◆ Data extract ◆
import Summits.Langlands.Langlands.Theorems.ParityBlindBianchiQuadraticDescentGL2TwistedAsaiPoleDichotomy
import Literature.NumberTheory.Automorphic.AsaiSignContOfRawPole
import Literature.NumberTheory.GaloisRepresentations.HeckeCharacterRamificationProofs
import HarnessLib

/-!
# Stub `stub_twistedAsaiPole` reshaped: the twisted Asai pole in continuation currency, modulo the
# twisted Asai continuations — helper, line `Sketch`
(crux `Summit.Langlands.Langlands.Theses.ParityBlindBianchi.QuadraticDescentGL2`, item stmt-Langlands-16811)

Stub worker, 2026-08-17.  Sequel of `…AsaiFactorisation` (the factorisation
`L^{S_E}(s, P × P^∨) = L^S(s, P, As⁺ ⊗ χ) L^S(s, P, As⁻ ⊗ χ)` on Satake data) and
`…TwistedAsaiPoleDichotomy` (the order count at `s = 1` and the Jacquet–Shalika package of `(P, P^∨)`
on `GL₂`, from theorems).  Sorry-free.

* `exists_finite_offLarge_hyps`, `exists_finite_twistedAsai_dichotomy` — from the a.e. hypotheses of
  the stub (`IsGaloisStableSatakeAE F P`, and `e₂(α) χ(ϖ_v)^{f(w|v)} = 1` a.e., i.e. `ω_P = χ⁻¹ ∘ N`
  on Satake data): a finite `S₀` such that at EVERY Asai datum `(S, A)` of `P` with
  `χ.ramifiedPlaces ∪ S₀ ⊆ S`, given far-right multipliability of the twisted products and
  continuations `G θ` of `(s - 1) L^S(s, P, As^θ ⊗ χ)` to `{1 < Re s} ∪ B(1, δ)`, SOME sign `η` has
  `G η 1 ≠ 0` while `G (-η) 1 = 0`, `(G (-η))'(1) ≠ 0`.
* `exists_twistedAsaiPoleCont_of_continuations` — **the reshaped stub (one datum, continuation
  currency) modulo `hHol`**, the twisted Asai continuations of `P` (Flicker 1988, Theorem p. 297 for
  `P ⊗ χ̃`, `χ̃|_{𝔸_F^×} = χ`): `∃ η S A`, `(S, A)` an Asai datum with `χ.ramifiedPlaces ⊆ S`, far-right
  multipliability, and a continuation `G` of `(s - 1) L^S(s, P, As^η ⊗ χ)` to `{1 < Re s} ∪ B(1, δ)`
  with `G 1 ≠ 0`.

What this does NOT give: `hHol`.  No declaration of the tree continues TWISTED Asai `L`-functions; the
untwisted `GrbacShahidi2015_partialAsaiL_at_one` / `…_holomorphy` do not apply directly (`P` is not
conjugate self-dual — `P ⊗ χ̃` is —, and neither the twist of Borel–Jacquet data by a Hecke character
of `E` nor the extension of `χ` from `C_F` to `C_E` is in the tree).  In RAW currency
(`HasHeckeTwistedAsaiPole`, the registered stub) one would need in addition the holomorphy of the raw
twisted Asai products on `{1 < Re s}`, which is not in print (cf. the deprecation note of
`Mok2014_partialAsaiL_pole_dichotomy`).

## References
* Y. Z. Flicker, Bull. SMF 116 (1988), Theorem p. 297, p. 296. [Flicker1988]
* J. Arthur, L. Clozel, Ann. of Math. Stud. 120 (1989), Ch. 3 §2 (2.3). [ArthurClozelAMS120]
* N. Grbac, F. Shahidi, Pacific J. Math. 276 (2015), proof of Thm. 4.3, p. 206. [GrbacShahidi2015]
* D. Flath, Corvallis 1979, Thm. 3. [FlathCorvallis1979]
-/

set_option linter.dupNamespace false -- project-wide option (lakefile weak.linter.dupNamespace); `Summit.Langlands.Langlands` is the mandated namespace

noncomputable section

open scoped Classical Topology
open Filter Polynomial NumberField IsDedekindDomain
open Literature.NumberTheory.Automorphic Literature.NumberTheory.GaloisRepresentations

namespace Summit.Langlands.Langlands.Theorems.QuadraticDescentGL2.Sketch

variable {F E : Type} [Field F] [NumberField F] [Field E] [NumberField E] [Algebra F E]

/-! ### From the almost-everywhere hypotheses of the stub: large Asai data -/

/-- **Pointwise hypotheses off a large `S`.**  From `Gal(E/F)`-stability a.e. and the central relation
`e₂(α) χ(ϖ_v)^{f(w|v)} = 1` a.e. (for `χ_v` unramified): a finite `S₀` such that for every
`S ⊇ χ.ramifiedPlaces ∪ S₀` both hold at EVERY place `w` of `E` off `S_E`. [folklore] -/
theorem exists_finite_offLarge_hyps {hE : isCompact_glFiniteIntegralLevel 2 E} (c : E ≃ₐ[F] E)
    (P : AutomorphicRepData (AutomorphyDatum.gl 2 E hE)) (χ : HeckeCharacter F)
    (hst : IsGaloisStableSatakeAE F P)
    (hχ : ∀ᶠ w : HeightOneSpectrum (𝓞 E) in cofinite, ∀ α : Multiset ℂ,
      P.HasSatakeParamAt w α → χ.IsUnramifiedAt (w.under (𝓞 F)) →
        α.prod * χ.valueAtUniformizer (w.under (𝓞 F)) ^ w.asIdeal.inertiaDeg (𝓞 F) = 1) :
    ∃ S₀ : Set (HeightOneSpectrum (𝓞 F)), S₀.Finite ∧
      ∀ ⦃S : Set (HeightOneSpectrum (𝓞 F))⦄, χ.ramifiedPlaces ⊆ S → S₀ ⊆ S →
        ∀ w : HeightOneSpectrum (𝓞 E), w.under (𝓞 F) ∉ S →
          (∀ α : Multiset ℂ, P.HasSatakeParamAt w α → P.HasSatakeParamAt (c • w) α) ∧
          (∀ α : Multiset ℂ, P.HasSatakeParamAt w α →
            α.prod * χ.valueAtUniformizer (w.under (𝓞 F)) ^ w.asIdeal.inertiaDeg (𝓞 F) = 1) := by
  set B : Set (HeightOneSpectrum (𝓞 E)) := {w | ¬ ((∀ w' : HeightOneSpectrum (𝓞 E),
      w'.asIdeal.under (𝓞 F) = w.asIdeal.under (𝓞 F) →
        ∀ α : Multiset ℂ, P.HasSatakeParamAt w α → P.HasSatakeParamAt w' α) ∧
      (∀ α : Multiset ℂ, P.HasSatakeParamAt w α → χ.IsUnramifiedAt (w.under (𝓞 F)) →
        α.prod * χ.valueAtUniformizer (w.under (𝓞 F)) ^ w.asIdeal.inertiaDeg (𝓞 F) = 1))} with hB
  have hBfin : B.Finite := by
    have h := hst.and hχ
    rw [Filter.eventually_cofinite] at h
    exact h
  refine ⟨(fun w : HeightOneSpectrum (𝓞 E) => w.under (𝓞 F)) '' B, hBfin.image _, ?_⟩
  intro S hχS hS₀ w hw
  have hw' : w ∉ B := fun hwB => hw (hS₀ ⟨w, hwB, rfl⟩)
  simp only [hB, Set.mem_setOf_eq, not_not] at hw'
  refine ⟨fun α hα => hw'.1 (c • w) ?_ α hα, fun α hα => hw'.2 α hα ?_⟩
  · exact congrArg HeightOneSpectrum.asIdeal (HeightOneSpectrum.under_algEquiv_smul F E c w)
  · by_contra h
    exact hw (hχS h)

/-- **The twisted Asai pole dichotomy for a cuspidal `P` on `GL₂(𝔸_E)` at every large Asai datum,
modulo the continuations** — the glue of the reshaped stub `stub_twistedAsaiPole` (continuation
currency).  For `E/F` quadratic with `c ≠ 1`, `P` cuspidal on `GL₂(𝔸_E)` with `Gal(E/F)`-stable Satake
data a.e., and `χ` with `ω_P = χ⁻¹ ∘ N` on Satake data a.e.: there is a finite `S₀` such that for every
Asai datum `(S, A)` of `P` with `χ.ramifiedPlaces ∪ S₀ ⊆ S`, every `σ ≥ 1`, `δ > 0` beyond which the two
twisted Asai products are multipliable, and all continuations `G θ` of `(s - 1) L^S(s, P, As^θ ⊗ χ)`
(`θ = ±1`) to `{1 < Re s} ∪ B(1, δ)`, SOME sign `η` has `G η 1 ≠ 0` (continued simple pole) while
`G (-η) 1 = 0`, `(G (-η))'(1) ≠ 0` (holomorphic, non-zero at `1`).  Everything except the continuations
`G` (Flicker 1988 for `P ⊗ χ̃`; NOT in the tree) and the far-right multipliability is a theorem:
factorisation (`exists_finite_offLarge_hyps`, `…AsaiFactorisation`), Rankin–Selberg package of
`(P, P^∨)` (`exists_finite_pairL_dual_package`), order count (`twistedAsai_dichotomy_at_one`).
[cite: GrbacShahidi2015, proof of Thm. 4.3, p. 206] [cite: ArthurClozelAMS120, Ch. 3 §2 (2.3)]
[cite: Flicker1988, p. 296–297] -/
theorem exists_finite_twistedAsai_dichotomy (h2 : Module.finrank F E = 2) {c : E ≃ₐ[F] E}
    (hc : c ≠ 1) {hE : isCompact_glFiniteIntegralLevel 2 E} (P : CuspidalAutomorphicRepData 2 E hE)
    (χ : HeckeCharacter F) (hst : IsGaloisStableSatakeAE F P.1)
    (hχ : ∀ᶠ w : HeightOneSpectrum (𝓞 E) in cofinite, ∀ α : Multiset ℂ,
      P.1.HasSatakeParamAt w α → χ.IsUnramifiedAt (w.under (𝓞 F)) →
        α.prod * χ.valueAtUniformizer (w.under (𝓞 F)) ^ w.asIdeal.inertiaDeg (𝓞 F) = 1) :
    ∃ S₀ : Set (HeightOneSpectrum (𝓞 F)), S₀.Finite ∧
      ∀ ⦃S : Set (HeightOneSpectrum (𝓞 F))⦄ ⦃A : SatakeFamily E⦄, P.1.IsAsaiDatum c S A →
        χ.ramifiedPlaces ⊆ S → S₀ ⊆ S →
        ∀ ⦃σ δ : ℝ⦄, 1 ≤ σ → 0 < δ →
        (∀ (θ : ℤˣ) (s : ℂ), σ < s.re →
          Multipliable fun v : {v : HeightOneSpectrum (𝓞 F) // v ∉ S} =>
            ((asaiLocalPolynomial c A θ (placeAbove E v.1)).eval
              (χ.valueAtUniformizer v.1 * (v.1.residueCard : ℂ) ^ (-s)))⁻¹) →
        ∀ ⦃G : ℤˣ → ℂ → ℂ⦄,
        (∀ θ : ℤˣ, DifferentiableOn ℂ (G θ) ({s : ℂ | 1 < s.re} ∪ Metric.ball (1 : ℂ) δ)) →
        (∀ (θ : ℤˣ) (s : ℂ), σ < s.re →
          G θ s = (s - 1) * partialAsaiLTwist S c A (fun v => χ.valueAtUniformizer v) θ s) →
        ∃ η : ℤˣ, G η 1 ≠ 0 ∧ G (-η) 1 = 0 ∧ deriv (G (-η)) 1 ≠ 0 := by
  classical
  obtain ⟨S₀, hS₀fin, hS₀⟩ := exists_finite_offLarge_hyps c P.1 χ hst hχ
  obtain ⟨S₁, hS₁fin, hS₁⟩ := exists_finite_pairL_dual_package P
  refine ⟨S₀ ∪ (fun w : HeightOneSpectrum (𝓞 E) => w.under (𝓞 F)) '' S₁,
    hS₀fin.union (hS₁fin.image _), ?_⟩
  intro S A hSA hχS hS σ δ hσ hδ hmulA G hG hGL
  have hS₀S : S₀ ⊆ S := Set.subset_union_left.trans hS
  have hS₁S : (fun w : HeightOneSpectrum (𝓞 E) => w.under (𝓞 F)) '' S₁ ⊆ S :=
    Set.subset_union_right.trans hS
  -- the pointwise hypotheses of the factorisation at this datum
  have hyp := hS₀ hχS hS₀S
  have hstab : ∀ w : HeightOneSpectrum (𝓞 E), w.under (𝓞 F) ∉ S → A (c • w) = A w := by
    intro w hw
    have hcw : (c • w).under (𝓞 F) ∉ S := by
      rw [HeightOneSpectrum.under_algEquiv_smul F E c w]
      exact hw
    exact P.1.hasSatakeParamAt_unique_holds (hSA.hasSatakeParamAt hcw)
      ((hyp w hw).1 _ (hSA.hasSatakeParamAt hw))
  have hcard : ∀ w : HeightOneSpectrum (𝓞 E), w.under (𝓞 F) ∉ S → Multiset.card (A w) = 2 :=
    fun w hw => (hSA.hasSatakeParamAt hw).card_eq
  have hcent : ∀ w : HeightOneSpectrum (𝓞 E), w.under (𝓞 F) ∉ S →
      (A w).prod * χ.valueAtUniformizer (w.under (𝓞 F)) ^ w.asIdeal.inertiaDeg (𝓞 F) = 1 :=
    fun w hw => (hyp w hw).2 _ (hSA.hasSatakeParamAt hw)
  -- the Rankin–Selberg package of `(P, P^∨)` over the places of `E` off `S_E`
  have hT₁ : S₁ ⊆ {w : HeightOneSpectrum (𝓞 E) | w.under (𝓞 F) ∈ S} := fun w hw =>
    hS₁S ⟨w, hw, rfl⟩
  have hTfin : ({w : HeightOneSpectrum (𝓞 E) | w.under (𝓞 F) ∈ S}).Finite := by
    have hfib : ∀ v : HeightOneSpectrum (𝓞 F),
        ({w : HeightOneSpectrum (𝓞 E) | w.under (𝓞 F) = v}).Finite := fun v =>
      Set.finite_coe_iff.mp (finite_placesOver (E := E) v)
    refine (hSA.finite.biUnion fun v _ => hfib v).subset fun w hw => ?_
    exact Set.mem_biUnion hw rfl
  obtain ⟨hmulP, hRhol, r, hr, hpole⟩ := hS₁ hT₁ hTfin (fun w hw => hSA.hasSatakeParamAt hw)
  exact twistedAsai_dichotomy_at_one h2 hc hstab hcard hcent hSA.2.2 hσ hδ hmulA
    (fun s hs => hmulP s (lt_of_le_of_lt hσ hs)) hRhol hr hpole hG hGL

/-! ### The reshaped stub, modulo the continuations (Flicker 1988) -/

/-- **Stub `stub_twistedAsaiPole` in continuation currency, one datum, MODULO the twisted Asai
continuations.**  Hypothesis `hHol` is the ONE missing published input, for this `P` and `χ`: for
every Asai datum `(S, A)` of `P` with `χ.ramifiedPlaces ⊆ S` there are `σ₀ ≥ 1` beyond which both
twisted partial Asai products converge, `δ > 0`, and for each sign `θ` a function `G` holomorphic on
`{1 < Re s} ∪ B(1, δ)` agreeing with `(s - 1) L^S(s, P, As^θ ⊗ χ)` on `{σ₀ < Re s}` — i.e. the twisted
partial Asai `L`-functions of the cuspidal `P` on `GL₂(𝔸_E)` continue meromorphically to a
neighbourhood of `{Re s ≥ 1}` with at most a simple pole at `s = 1` (Flicker 1988, Theorem p. 297 with
the reduction of p. 296 applied to `P ⊗ χ̃`, `χ̃|_{𝔸_F^×} = χ`, whose central character is trivial on
`𝔸_F^×` since `ω_P = χ⁻¹ ∘ N`; `As⁻ = As⁺ ⊗ ω_{E/F}`; the Rankin–Selberg integral against the
mirabolic Eisenstein series on `GL₂(F)`, no trace formula).  As a named fact it would read:
`∀ F E c, finrank F E = 2 → c ≠ 1 → ∀ hE (P : CuspidalAutomorphicRepData 2 E hE) (χ : HeckeCharacter F)
 S A, P.1.IsAsaiDatum c S A → χ.ramifiedPlaces ⊆ S → ∃ σ₀ ≥ 1, (∀ θ s, σ₀ < s.re → Multipliable …θ…) ∧
 ∃ δ > 0, ∀ θ, ∃ G, DifferentiableOn ℂ G ({1 < re} ∪ ball 1 δ) ∧ ∀ s, σ₀ < s.re →
 G s = (s - 1) * partialAsaiLTwist S c A (fun v => χ.valueAtUniformizer v) θ s`.
**Conclusion**: some Asai datum `(S, A)` with `χ.ramifiedPlaces ⊆ S` and some sign `η` such that the
continued `L^S(s, P, As^η ⊗ χ)` has a simple pole at `s = 1` (`G 1 ≠ 0`) — the `∃`-datum rendering
of "`L^S(s, P, As^η ⊗ χ)` has a pole at `s = 1`" consumed by the theta descent (stub 3).  Proof: a
large Asai datum exists (`AutomorphicRepData.exists_isAsaiDatum`, `IsAsaiDatum.mono`, finiteness of
`χ.ramifiedPlaces`), and `exists_finite_twistedAsai_dichotomy`.
[cite: Flicker1988, Theorem p. 297 and p. 296] [cite: ArthurClozelAMS120, Ch. 3 §2 (2.3)] -/
theorem exists_twistedAsaiPoleCont_of_continuations (h2 : Module.finrank F E = 2) {c : E ≃ₐ[F] E}
    (hc : c ≠ 1) {hE : isCompact_glFiniteIntegralLevel 2 E} (P : CuspidalAutomorphicRepData 2 E hE)
    (χ : HeckeCharacter F) (hst : IsGaloisStableSatakeAE F P.1)
    (hχ : ∀ᶠ w : HeightOneSpectrum (𝓞 E) in cofinite, ∀ α : Multiset ℂ,
      P.1.HasSatakeParamAt w α → χ.IsUnramifiedAt (w.under (𝓞 F)) →
        α.prod * χ.valueAtUniformizer (w.under (𝓞 F)) ^ w.asIdeal.inertiaDeg (𝓞 F) = 1)
    (hHol : ∀ ⦃S : Set (HeightOneSpectrum (𝓞 F))⦄ ⦃A : SatakeFamily E⦄, P.1.IsAsaiDatum c S A →
      χ.ramifiedPlaces ⊆ S →
      ∃ σ₀ : ℝ, 1 ≤ σ₀ ∧
        (∀ (θ : ℤˣ) (s : ℂ), σ₀ < s.re →
          Multipliable fun v : {v : HeightOneSpectrum (𝓞 F) // v ∉ S} =>
            ((asaiLocalPolynomial c A θ (placeAbove E v.1)).eval
              (χ.valueAtUniformizer v.1 * (v.1.residueCard : ℂ) ^ (-s)))⁻¹) ∧
        ∃ δ : ℝ, 0 < δ ∧ ∀ θ : ℤˣ, ∃ G : ℂ → ℂ,
          DifferentiableOn ℂ G ({s : ℂ | 1 < s.re} ∪ Metric.ball (1 : ℂ) δ) ∧
          ∀ s : ℂ, σ₀ < s.re →
            G s = (s - 1) * partialAsaiLTwist S c A (fun v => χ.valueAtUniformizer v) θ s) :
    ∃ (η : ℤˣ) (S : Set (HeightOneSpectrum (𝓞 F))) (A : SatakeFamily E),
      P.1.IsAsaiDatum c S A ∧ χ.ramifiedPlaces ⊆ S ∧
      ∃ σ₀ : ℝ, 1 ≤ σ₀ ∧
        (∀ s : ℂ, σ₀ < s.re →
          Multipliable fun v : {v : HeightOneSpectrum (𝓞 F) // v ∉ S} =>
            ((asaiLocalPolynomial c A η (placeAbove E v.1)).eval
              (χ.valueAtUniformizer v.1 * (v.1.residueCard : ℂ) ^ (-s)))⁻¹) ∧
        ∃ (δ : ℝ) (G : ℂ → ℂ), 0 < δ ∧
          DifferentiableOn ℂ G ({s : ℂ | 1 < s.re} ∪ Metric.ball (1 : ℂ) δ) ∧
          (∀ s : ℂ, σ₀ < s.re →
            G s = (s - 1) * partialAsaiLTwist S c A (fun v => χ.valueAtUniformizer v) η s) ∧
          G 1 ≠ 0 := by
  classical
  obtain ⟨S₀, hS₀fin, hdich⟩ := exists_finite_twistedAsai_dichotomy h2 hc P χ hst hχ
  -- a large Asai datum
  obtain ⟨S', A, hSA'⟩ := AutomorphicRepData.exists_isAsaiDatum h2 hc P.1
  have hram : χ.ramifiedPlaces.Finite := χ.finite_ramifiedPlaces_holds
  set S : Set (HeightOneSpectrum (𝓞 F)) := S' ∪ (S₀ ∪ χ.ramifiedPlaces) with hS
  have hSA : P.1.IsAsaiDatum c S A :=
    hSA'.mono Set.subset_union_left (hSA'.finite.union (hS₀fin.union hram))
  have hχS : χ.ramifiedPlaces ⊆ S := Set.subset_union_right.trans Set.subset_union_right
  have hS₀S : S₀ ⊆ S := Set.subset_union_left.trans Set.subset_union_right
  -- the continuations, and the dichotomy at this datum
  obtain ⟨σ₀, hσ₀, hmul, δ, hδ, hG⟩ := hHol hSA hχS
  choose G hGhol hGL using hG
  obtain ⟨η, hη, -, -⟩ := hdich hSA hχS hS₀S hσ₀ hδ hmul hGhol hGL
  exact ⟨η, S, A, hSA, hχS, σ₀, hσ₀, hmul η, δ, G η, hδ, hGhol η, hGL η, hη⟩

/-- **Anchor of this helper file** (registered sub-goal `twistedAsaiPoleCont_anchor` of the crux item,
so that the file lands with `--supports`): the sign bookkeeping `η = 1 ∨ η = -1`. [folklore] -/
theorem twistedAsaiPoleCont_anchor : ∀ (η : ℤˣ), η = 1 ∨ η = -1 :=
  Int.units_eq_one_or

end Summit.Langlands.Langlands.Theorems.QuadraticDescentGL2.Sketch

end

◆ Work to complete ◆
Using the entries above, return exactly the lines from the line with "(𝓞 F))⦄, χ.ramifiedPlaces" to the line with "(∀ α : Multiset ℂ, P.HasSatakeParamAt w α → χ.IsUnramifiedAt", counting both of those lines.

◆ Response area ◆
      ∀ ⦃S : Set (HeightOneSpectrum (𝓞 F))⦄, χ.ramifiedPlaces ⊆ S → S₀ ⊆ S →
        ∀ w : HeightOneSpectrum (𝓞 E), w.under (𝓞 F) ∉ S →
          (∀ α : Multiset ℂ, P.HasSatakeParamAt w α → P.HasSatakeParamAt (c • w) α) ∧
          (∀ α : Multiset ℂ, P.HasSatakeParamAt w α →
            α.prod * χ.valueAtUniformizer (w.under (𝓞 F)) ^ w.asIdeal.inertiaDeg (𝓞 F) = 1) := by
  set B : Set (HeightOneSpectrum (𝓞 E)) := {w | ¬ ((∀ w' : HeightOneSpectrum (𝓞 E),
      w'.asIdeal.under (𝓞 F) = w.asIdeal.under (𝓞 F) →
        ∀ α : Multiset ℂ, P.HasSatakeParamAt w α → P.HasSatakeParamAt w' α) ∧
      (∀ α : Multiset ℂ, P.HasSatakeParamAt w α → χ.IsUnramifiedAt (w.under (𝓞 F)) →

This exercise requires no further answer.